5 vs 16 characters? OK if we count xradar.apply it's still 12 vs 16. 😁

@aladinor How would we handle this with map_over_subtree if we only want to apply this on sweep-nodes?

@aladinor
Copy link
Member

aladinor commented Sep 1, 2024

that's a really good question. We need to make sure it only uses the "sweep" nodes!

@kmuehlbauer
Copy link
Collaborator

We need to make sure it only uses the "sweep" nodes!

Yes, this is what we are doing (or want to do) in our boilerplate code. The user should not have to care about that, so we have to take responsibility for that. The only thing which remains, and this is already somehow mis-implemented in the current datatree-accessors, is that the original datatree is overwritten instead of returning a newly created tree.

@syedhamidali
Copy link
Contributor Author

Hi @kmuehlbauer and @aladinor,

Thanks for your suggestions and for pointing out the node issue, I hadn’t caught that earlier. I’ve made the necessary adjustments and would appreciate your feedback.

@kmuehlbauer
Copy link
Collaborator

@syedhamidali Not to be mistaken or misunderstood, It's good to see such excellent contributions coming in.

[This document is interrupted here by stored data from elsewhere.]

import Mathlib.Analysis.SpecialFunctions.ExpDeriv
import Literature.Barriers.CriticalPhenomena.RigorousRGSmallParameterTestFunctionNorm
import HarnessLib

/-!
# `RigorousRGSmallParameter` (Slade, Theorem 1.4.1): the `T_φ` seminorm of [BS-rg-norm] —
# IV. The commutative algebra `(𝓕, ⋆)`, the exponential formula, and
# Brydges–Slade Proposition 3.4.6 (`‖e^{-F}‖_{T_φ} ≤ e^{-2F_∅(φ) + ‖F‖_{T_φ}}`)

Sequel of `RigorousRGSmallParameterTphiSeminorm.lean`, `…TphiCalculus.lean`,
`…TestFunctionNorm.lean` (see the first for the sources and architecture). Brydges–Slade,
Proposition 3.4.6: "Let `F ∈ 𝒩` and let `F_∅` be the purely bosonic part of `F`. Then
`‖e^{-F}‖_{T_φ} ≤ e^{-2Re F_∅(φ) + ‖F‖_{T_φ}`" — the estimate behind every stability bound of the
method ([BS-rg-IE]); with the product property (Proposition 3.4.5, file III) these are the two
properties of the `T_φ` seminorm used throughout Slade's §9 ("Proof of Theorem 1.4.2") and in
[BS-rg-IE, BS-rg-step] for his Theorem 6.3.1.

## The proof formalised here

The printed proof (§5.2 of [BS-rg-norm]) bounds `‖1 - F/N‖_{T_φ} ≤ 1 - (2/N)Re F_∅ + ‖F‖/N`,
takes the `N`-th power with the product property and passes to the limit `N → ∞` inside the
seminorm. Here the limit is avoided by an exact formula for the coefficients of `e^G`, proved
algebraically in the semi-normed algebra `(𝓕, ⋆)` of file I:

1. `⋆` is commutative and associative (`star_comm`, `star_assoc`: induction on the sequence, the
   shift `(S_aF)_z = F_{a·z}` being a derivation of `⋆`, `star_cons`), with unit `δ_∅` (`unitFam`)
   and powers `G^{⋆k}` (`starPow`; `(G^{⋆k})_z = 0` for `|z| < k` when `G_∅ = 0`).
2. On families of functions of the field, the shift `S_a` and the entrywise derivative
   `(D_vF)_z = ∂_vF_z` are both derivations of the pointwise `⋆` (`shiftFam_starF`,
   `derivFam_starF`), so `S_a(G^{⋆(k+1)}) = (k+1)S_aG ⋆ G^{⋆k}` and likewise for `D_v`
   (`shiftFam_starPowF`, `derivFam_starPowF`); hence for the truncated `⋆`-exponential
   `P = Σ_{k≤K} G^{⋆k}/k!` (`expStar`): `S_aP = S_aG ⋆ P - S_aG ⋆ G^{⋆K}/K!` and the same with `D_v`.
3. For `G ∈ 𝒩` smooth let `G_1` be its coefficient family without the constant term
   (`tailCoeff`). Then `S_aG_1 = D_{e_a}G_1 + (∂_aG)δ_∅` (`shiftFam_tailCoeff`), and with
   `K = p_𝒩 + 1` the `G^{⋆K}` terms vanish on `|z| ≤ p_𝒩`, giving the recursion
   `(S_aP)_z = (D_{e_a}P)_z + (∂_aG)P_z` (`shiftFam_expStar_tailCoeff`) — the recursion satisfied by
   `e^{-G}(e^G)_z`. Induction on `z`: **`(e^G)_z = e^G P_z`** for `|z| ≤ p_𝒩` (`coeff_exp`, the
   exponential / Faà di Bruno formula).
4. At the field `φ`: `‖e^G‖_{T_φ} ≤ e^{G(φ)} Σ_k ‖(G_1(φ))^{⋆k}‖_T/k! ≤ ‖δ_∅‖_T e^{G(φ)} e^{‖G_1(φ)‖_T}`
   (`TphiNorm_exp_le`: product property of file I, `Σ_{k≤K} x^k/k! ≤ e^x`), and
   `|G(φ)| + ‖G_1(φ)‖_T ≤ ‖G‖_{T_φ}` (`abs_nil_add_Tnorm_tailFam_le`) whenever the unit ball of test
   functions is decomposable at the empty sequence (`NilDecomposable`: resetting `g_∅` and
   negating the rest preserve `B(Φ)` — true for the lattice norms, `latticeFamily_nilDecomposable`).
   With `G = -F`: `-F(φ) - |F(φ)| ≤ -2F(φ)`.

## What this file proves (everything; no named fact)

* `star_comm`, `star_assoc`, `unitFam`, `starPow`, …; `Tnorm_smul_le`, `Tnorm_sum_le`,
  `Tnorm_starPow_le`, `Tnorm_congr`, `tailFam`, `abs_nil_add_Tnorm_tailFam_le`;
* `starF`, `derivFam`, `starPowF`, `expStar`, `tailCoeff` and the derivation identities above;
  **`coeff_exp`** (exponential formula);
* **`TphiNorm_exp_neg_le`** — Proposition 3.4.6 (real case) for any family of test functionals
  with the shuffle property, bounded unit ball and decomposable at `∅`, with the factor `‖δ_∅‖_T`
  (`= 1` for the lattice norms); `TphiNorm_exp_neg_le'` (`≤ ‖δ_∅‖_T e^{|F(φ)|+‖F‖_{T_φ}}`, no
  decomposability);
* for Slade's `T_{φ,j}(𝔥_j)`: **`TphiNorm_exp_neg_le_lattice`**
  (`‖e^{-F}‖_{T_φ(𝔥)} ≤ e^{-2F(φ)+‖F‖_{T_φ(𝔥)}}`) and `TphiNorm_exp_neg_le_lattice'`
  (`≤ e^{2‖F‖_{T_φ(𝔥)}}`).

Faithfulness: real-valued `F` (Slade's `n ≥ 1` model has no fermions and real interactions; the
printed statement covers complex `F` with `Re F_∅`). Ledger effect: none on the trust base of the
barrier's reduction chain (`Slade2017_prop822`).
-/

noncomputable section
/-- **Abstract hereditary Peierls bound.**  Let `μ` be any measure on a space `Ω` of data read as lattice gauge
configurations through `Φ : Ω → LGConfig 4 G` (below: `Φ = torusLift (2S+1)` for the torus states, `Φ = id` for the DLR
kernels), `θ` a badness threshold, and `(P c)_{c ∈ F}` finitely many pairwise DISJOINT plaquette sets («cells») inside a finite
universe `𝒰`, each with at most `n` plaquettes.  SPARSENESS HYPOTHESIS (chessboard shape): for every `X ⊆ 𝒰`,
`μ{∀ p ∈ X, θ ≤ plaqAction ρ p (Φ ω)} ≤ q ^ #X`, with `0 ≤ q` and `3750 q ≤ 1/2`.  CONCLUSION: the event «EVERY cell `P c`,
`c ∈ F`, carries a `θ`-bad chain (steps `≤ 2` in `ℓ∞`) of extent `≥ ℓ₀` among its own plaquettes» (`HasBadChainAmong`) has
`μ`-measure `≤ η ^ #F`, `η = 2 n q (3750 q)^{⌈ℓ₀/2⌉}` (`⌈ℓ₀/2⌉ = (ℓ₀ + 1) / 2` in `ℕ`).
Proof (Peierls 1936): induction on the family, uniformly in an extra set `X` of plaquettes required bad; in a new cell a long
bad chain contains an INJECTIVE one of `K + 1` plaquettes, `ℓ₀ ≤ 2K` (`exists_injective_chain`), disjoint from `X` and from
the other cells, so the sparseness exponent adds up; there are `≤ n · 3750 ^ K` such chains (`exists_chainFinset`) and
`∑_{K ≥ ⌈ℓ₀/2⌉} n 3750^K q^{K+1} ≤ 2 n q (3750 q)^{⌈ℓ₀/2⌉}`. -/
theorem measure_forall_hasBadChainAmong_le_pow (μ : Measure Ω) (Φ : Ω → LGConfig 4 G) (θ : ℝ)
    {ι : Type*} (F : Finset ι) (P : ι → Finset (ZdPlaquette 4)) (𝒰 : Finset (ZdPlaquette 4))
    (hP𝒰 : ∀ c ∈ F, P c ⊆ 𝒰) (hdisj : ∀ c ∈ F, ∀ c' ∈ F, c ≠ c' → Disjoint (P c) (P c'))
    {n : ℕ} (hn : ∀ c ∈ F, (P c).card ≤ n) {q : ℝ} (hq0 : 0 ≤ q) (hq : 3750 * q ≤ 1 / 2)
    (hsp : ∀ X : Finset (ZdPlaquette 4), X ⊆ 𝒰 →
      μ {ω | ∀ p ∈ X, θ ≤ plaqAction ρ p (Φ ω)} ≤ ENNReal.ofReal (q ^ X.card))
    (ℓ₀ : ℕ) :
    μ {ω | ∀ c ∈ F, HasBadChainAmong ρ θ (↑(P c)) ℓ₀ (Φ ω)} ≤
      ENNReal.ofReal ((2 * n * q * (3750 * q) ^ ((ℓ₀ + 1) / 2)) ^ F.card) := by
  classical
  set K₀ : ℕ := (ℓ₀ + 1) / 2 with hK₀
  set η : ℝ := 2 * n * q * (3750 * q) ^ K₀ with hη
  have hη0 : 0 ≤ η := by positivity
  have hr0 : 0 ≤ 3750 * q := by positivity
  have hr1 : 3750 * q < 1 := by linarith
  -- the induction over sub-families `F' ⊆ F`, uniformly in an extra plaquette set `X` required bad
  suffices key : ∀ F' : Finset ι, F' ⊆ F → ∀ X : Finset (ZdPlaquette 4), X ⊆ 𝒰 → (∀ c ∈ F', Disjoint X (P c)) →
      μ {ω | (∀ p ∈ X, θ ≤ plaqAction ρ p (Φ ω)) ∧ ∀ c ∈ F', HasBadChainAmong ρ θ (↑(P c)) ℓ₀ (Φ ω)} ≤
        ENNReal.ofReal (q ^ X.card * η ^ F'.card) by
    have h := key F subset_rfl ∅ (Finset.empty_subset _) (fun c _ => Finset.disjoint_empty_left _)
    rw [Finset.card_empty, pow_zero, one_mul] at h
    refine (measure_mono ?_).trans h
    intro ω hω
    exact ⟨fun p hp => absurd hp (Finset.notMem_empty p), hω⟩
  intro F'
  induction F' using Finset.induction_on with
  | empty =>
    intro _ X hX _
    rw [Finset.card_empty, pow_zero, mul_one]
    refine (measure_mono ?_).trans (hsp X hX)
    intro ω hω
    exact hω.1
  | insert a s ha ih =>
    intro hsub X hX hdX
    have haF : a ∈ F := hsub (Finset.mem_insert_self a s)
    have hsF : s ⊆ F := fun c hc => hsub (Finset.mem_insert_of_mem hc)
    -- chain Finsets from the start set `P a`
    choose T hTcard hTmem using fun m : ℕ => exists_chainFinset (P a) (K₀ + m)
    -- the events «the admissible chain `ch` is entirely bad, `X` is bad, the cells of `s` carry long bad chains»
    let E : (m : ℕ) → (Fin (K₀ + m + 1) → ZdPlaquette 4) → Set Ω := fun m ch =>
      {ω | (Function.Injective ch ∧ ∀ i, ch i ∈ P a) ∧
        (∀ p ∈ X ∪ Finset.univ.image ch, θ ≤ plaqAction ρ p (Φ ω)) ∧
          ∀ c ∈ s, HasBadChainAmong ρ θ (↑(P c)) ℓ₀ (Φ ω)}
    -- (1) covering (loop erasure)
    have hcover : {ω | (∀ p ∈ X, θ ≤ plaqAction ρ p (Φ ω)) ∧
        ∀ c ∈ insert a s, HasBadChainAmong ρ θ (↑(P c)) ℓ₀ (Φ ω)} ⊆ ⋃ m : ℕ, ⋃ ch ∈ T m, E m ch := by
      rintro ω ⟨hXω, hch⟩
      obtain ⟨k, c, hin, hbad, hstep, hext⟩ := hch a (Finset.mem_insert_self a s)
      obtain ⟨K, c', hinj, hQ, hstep', hD⟩ := exists_injective_chain
        (Q := fun p => p ∈ P a ∧ θ ≤ plaqAction ρ p (Φ ω)) c (fun i => ⟨Finset.mem_coe.1 (hin i), hbad i⟩) hstep hext
      have hK : K₀ ≤ K := by omega
      obtain ⟨m, rfl⟩ := Nat.exists_eq_add_of_le hK
      refine Set.mem_iUnion.2 ⟨m, Set.mem_iUnion₂.2 ⟨c', hTmem m c' (hQ 0).1 hstep', ?_⟩⟩
      refine ⟨⟨hinj, fun i => (hQ i).1⟩, fun p hp => ?_, fun c hc => hch c (Finset.mem_insert_of_mem hc)⟩
      rcases Finset.mem_union.1 hp with hpX | hpI
      · exact hXω p hpX
      · obtain ⟨i, -, rfl⟩ := Finset.mem_image.1 hpI
        exact (hQ i).2
    -- (2) each event: empty, or the induction hypothesis at `X ∪ image ch`
    have hE : ∀ (m : ℕ) (ch : Fin (K₀ + m + 1) → ZdPlaquette 4),
        μ (E m ch) ≤ ENNReal.ofReal (q ^ (X.card + (K₀ + m + 1)) * η ^ s.card) := by
      intro m ch
      by_cases hadm : Function.Injective ch ∧ ∀ i, ch i ∈ P a
      · have himg : Finset.univ.image ch ⊆ P a := by
          intro p hp
          obtain ⟨i, -, rfl⟩ := Finset.mem_image.1 hp
          exact hadm.2 i
        have hX' : X ∪ Finset.univ.image ch ⊆ 𝒰 := Finset.union_subset hX (himg.trans (hP𝒰 a haF))
        have hdX' : ∀ c ∈ s, Disjoint (X ∪ Finset.univ.image ch) (P c) := by
          intro c hc
          have hac : a ≠ c := fun h => ha (h ▸ hc)
          exact Finset.disjoint_union_left.2
            ⟨hdX c (Finset.mem_insert_of_mem hc), (hdisj a haF c (hsF hc) hac).mono_left himg⟩
        have hcardX' : (X ∪ Finset.univ.image ch).card = X.card + (K₀ + m + 1) := by
          rw [Finset.card_union_of_disjoint ((hdX a (Finset.mem_insert_self a s)).mono_right himg),
            Finset.card_image_of_injective _ hadm.1, Finset.card_univ, Fintype.card_fin]
        have e : E m ch = {ω | (∀ p ∈ X ∪ Finset.univ.image ch, θ ≤ plaqAction ρ p (Φ ω)) ∧
            ∀ c ∈ s, HasBadChainAmong ρ θ (↑(P c)) ℓ₀ (Φ ω)} := by
          ext ω
          simp only [E, Set.mem_setOf_eq]
          exact ⟨fun h => h.2, fun h => ⟨hadm, h⟩⟩
        rw [e, ← hcardX']
        exact ih hsF _ hX' hdX'
      · have e : E m ch = ∅ := Set.eq_empty_of_forall_notMem fun ω hω => hadm hω.1
        rw [e, measure_empty]
        exact bot_le
    -- (3) counting
    set A : ℝ := q ^ X.card * η ^ s.card * (n * q * (3750 * q) ^ K₀) with hA
    have hA0 : 0 ≤ A := by positivity
    have hcard : ∀ m : ℕ, ((T m).card : ENNReal) * ENNReal.ofReal (q ^ (X.card + (K₀ + m + 1)) * η ^ s.card) ≤
        ENNReal.ofReal (A * (3750 * q) ^ m) := by
      intro m
      rw [← ENNReal.ofReal_natCast, ← ENNReal.ofReal_mul (by positivity)]
      refine ENNReal.ofReal_le_ofReal ?_
      have hc : ((T m).card : ℝ) ≤ n * 3750 ^ (K₀ + m) := by
        have h' : ((T m).card : ℝ) ≤ (P a).card * 3750 ^ (K₀ + m) := by exact_mod_cast hTcard m
        have hn' : ((P a).card : ℝ) ≤ n := by exact_mod_cast hn a haF
        exact h'.trans (by gcongr)
      calc ((T m).card : ℝ) * (q ^ (X.card + (K₀ + m + 1)) * η ^ s.card)
          ≤ n * 3750 ^ (K₀ + m) * (q ^ (X.card + (K₀ + m + 1)) * η ^ s.card) := by gcongr
        _ = A * (3750 * q) ^ m := by rw [hA]; ring
    -- (4) summation
    have hsum : HasSum (fun m : ℕ => A * (3750 * q) ^ m) (A * (1 - 3750 * q)⁻¹) :=
      (hasSum_geometric_of_lt_one hr0 hr1).mul_left _
    have hμ : μ (⋃ m : ℕ, ⋃ ch ∈ T m, E m ch) ≤ ENNReal.ofReal (A * (1 - 3750 * q)⁻¹) :=
      calc μ (⋃ m : ℕ, ⋃ ch ∈ T m, E m ch)
          ≤ ∑' m, μ (⋃ ch ∈ T m, E m ch) := measure_iUnion_le _
        _ ≤ ∑' m, ∑ ch ∈ T m, μ (E m ch) := ENNReal.tsum_le_tsum fun m => measure_biUnion_finset_le _ _
        _ ≤ ∑' m, ∑ ch ∈ T m, ENNReal.ofReal (q ^ (X.card + (K₀ + m + 1)) * η ^ s.card) :=
          ENNReal.tsum_le_tsum fun m => Finset.sum_le_sum fun ch _ => hE m ch
        _ = ∑' m, ((T m).card : ENNReal) * ENNReal.ofReal (q ^ (X.card + (K₀ + m + 1)) * η ^ s.card) := by
          simp only [Finset.sum_const, nsmul_eq_mul]
        _ ≤ ∑' m, ENNReal.ofReal (A * (3750 * q) ^ m) := ENNReal.tsum_le_tsum fun m => hcard m
        _ = ENNReal.ofReal (A * (1 - 3750 * q)⁻¹) := by
          rw [← ENNReal.ofReal_tsum_of_nonneg (fun m => mul_nonneg hA0 (pow_nonneg hr0 _)) hsum.summable,
            hsum.tsum_eq]
    refine ((measure_mono hcover).trans hμ).trans (ENNReal.ofReal_le_ofReal ?_)
    have hinv : (1 - 3750 * q)⁻¹ ≤ 2 :=
      inv_le_of_inv_le₀ (by norm_num) (by rw [inv_eq_one_div]; linarith)
    rw [Finset.card_insert_of_notMem ha, pow_succ]
    calc A * (1 - 3750 * q)⁻¹ ≤ A * 2 := by gcongr
      _ = q ^ X.card * (η ^ s.card * η) := by rw [hA, hη]; ring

What I mean't and with the possibilities xarray gives us, we might get some really neat functionality into xradar without doing that much and keeping our maintenance burden low.

How about something like this (works with latest xarray-main and xradar-xarray-nightly branch :

import xradar as xd
from open_radar_data import DATASETS

# Fetch the sample radar file
filename = DATASETS.fetch("sample_sgp_data.nc")

# Open the radar file into a DataTree object
dtree = xd.io.open_cfradial1_datatree(filename)


# define the xradar decorator to just work on sweep nodes 
# and let other nodes out unchanged
# thats quick'ndirty, so the code might not be up to standards
from functools import wraps

def map_over_sweeps(func):

    @wraps(func)
    def wrapper_func(*args, **kwargs):
        if "range" in args[0].dims:
            return func(*args, **kwargs)
        else:
            return args[0]
    return wrapper_func


# Define a function to calculate rain rate from reflectivity
# apply the decorators

@xr.map_over_datasets
@map_over_sweeps
def calculate_rain_rate(ds, ref_field='DBZH'):
    def _rain_rate(dbz, a=200.0, b=1.6):
        Z = 10.0 ** (dbz / 10.0)
        return (Z / a) ** (1.0 / b)

    ds = ds.assign(RAIN_RATE=_rain_rate(ds[ref_field]))
    ds.RAIN_RATE.attrs = {'units': 'mm/h', 'long_name': 'Rain Rate'}
    return ds

# Apply the function across all sweeps
dtree = dtree.pipe(calculate_rain_rate, ref_field='corrected_reflectivity_horizontal')

# Inspect the first sweep to see the added RAIN_RATE field
print(dtree['sweep_0'].data_vars)

So finally the only function we have to maintain is the map_over_sweeps-decorator. I think it should be possible to even hide the xr.map_over_datasets-decorator, doing the coding of the wrapper functions the right way.

@syedhamidali
Copy link
Contributor Author

@syedhamidali I think this looks good, but some thoughts of concern:

  • dtree.xradar.apply(func) - this is really neat, as it works only on sweep nodes
  • ds.xradar.apply(func) - isn't this more or less the same as ds.pipe(func)? I do not really see any additional benefit here
  • da.xradar.apply(func) - same as above

I do not think we should add another function which does actually the same as .pipe.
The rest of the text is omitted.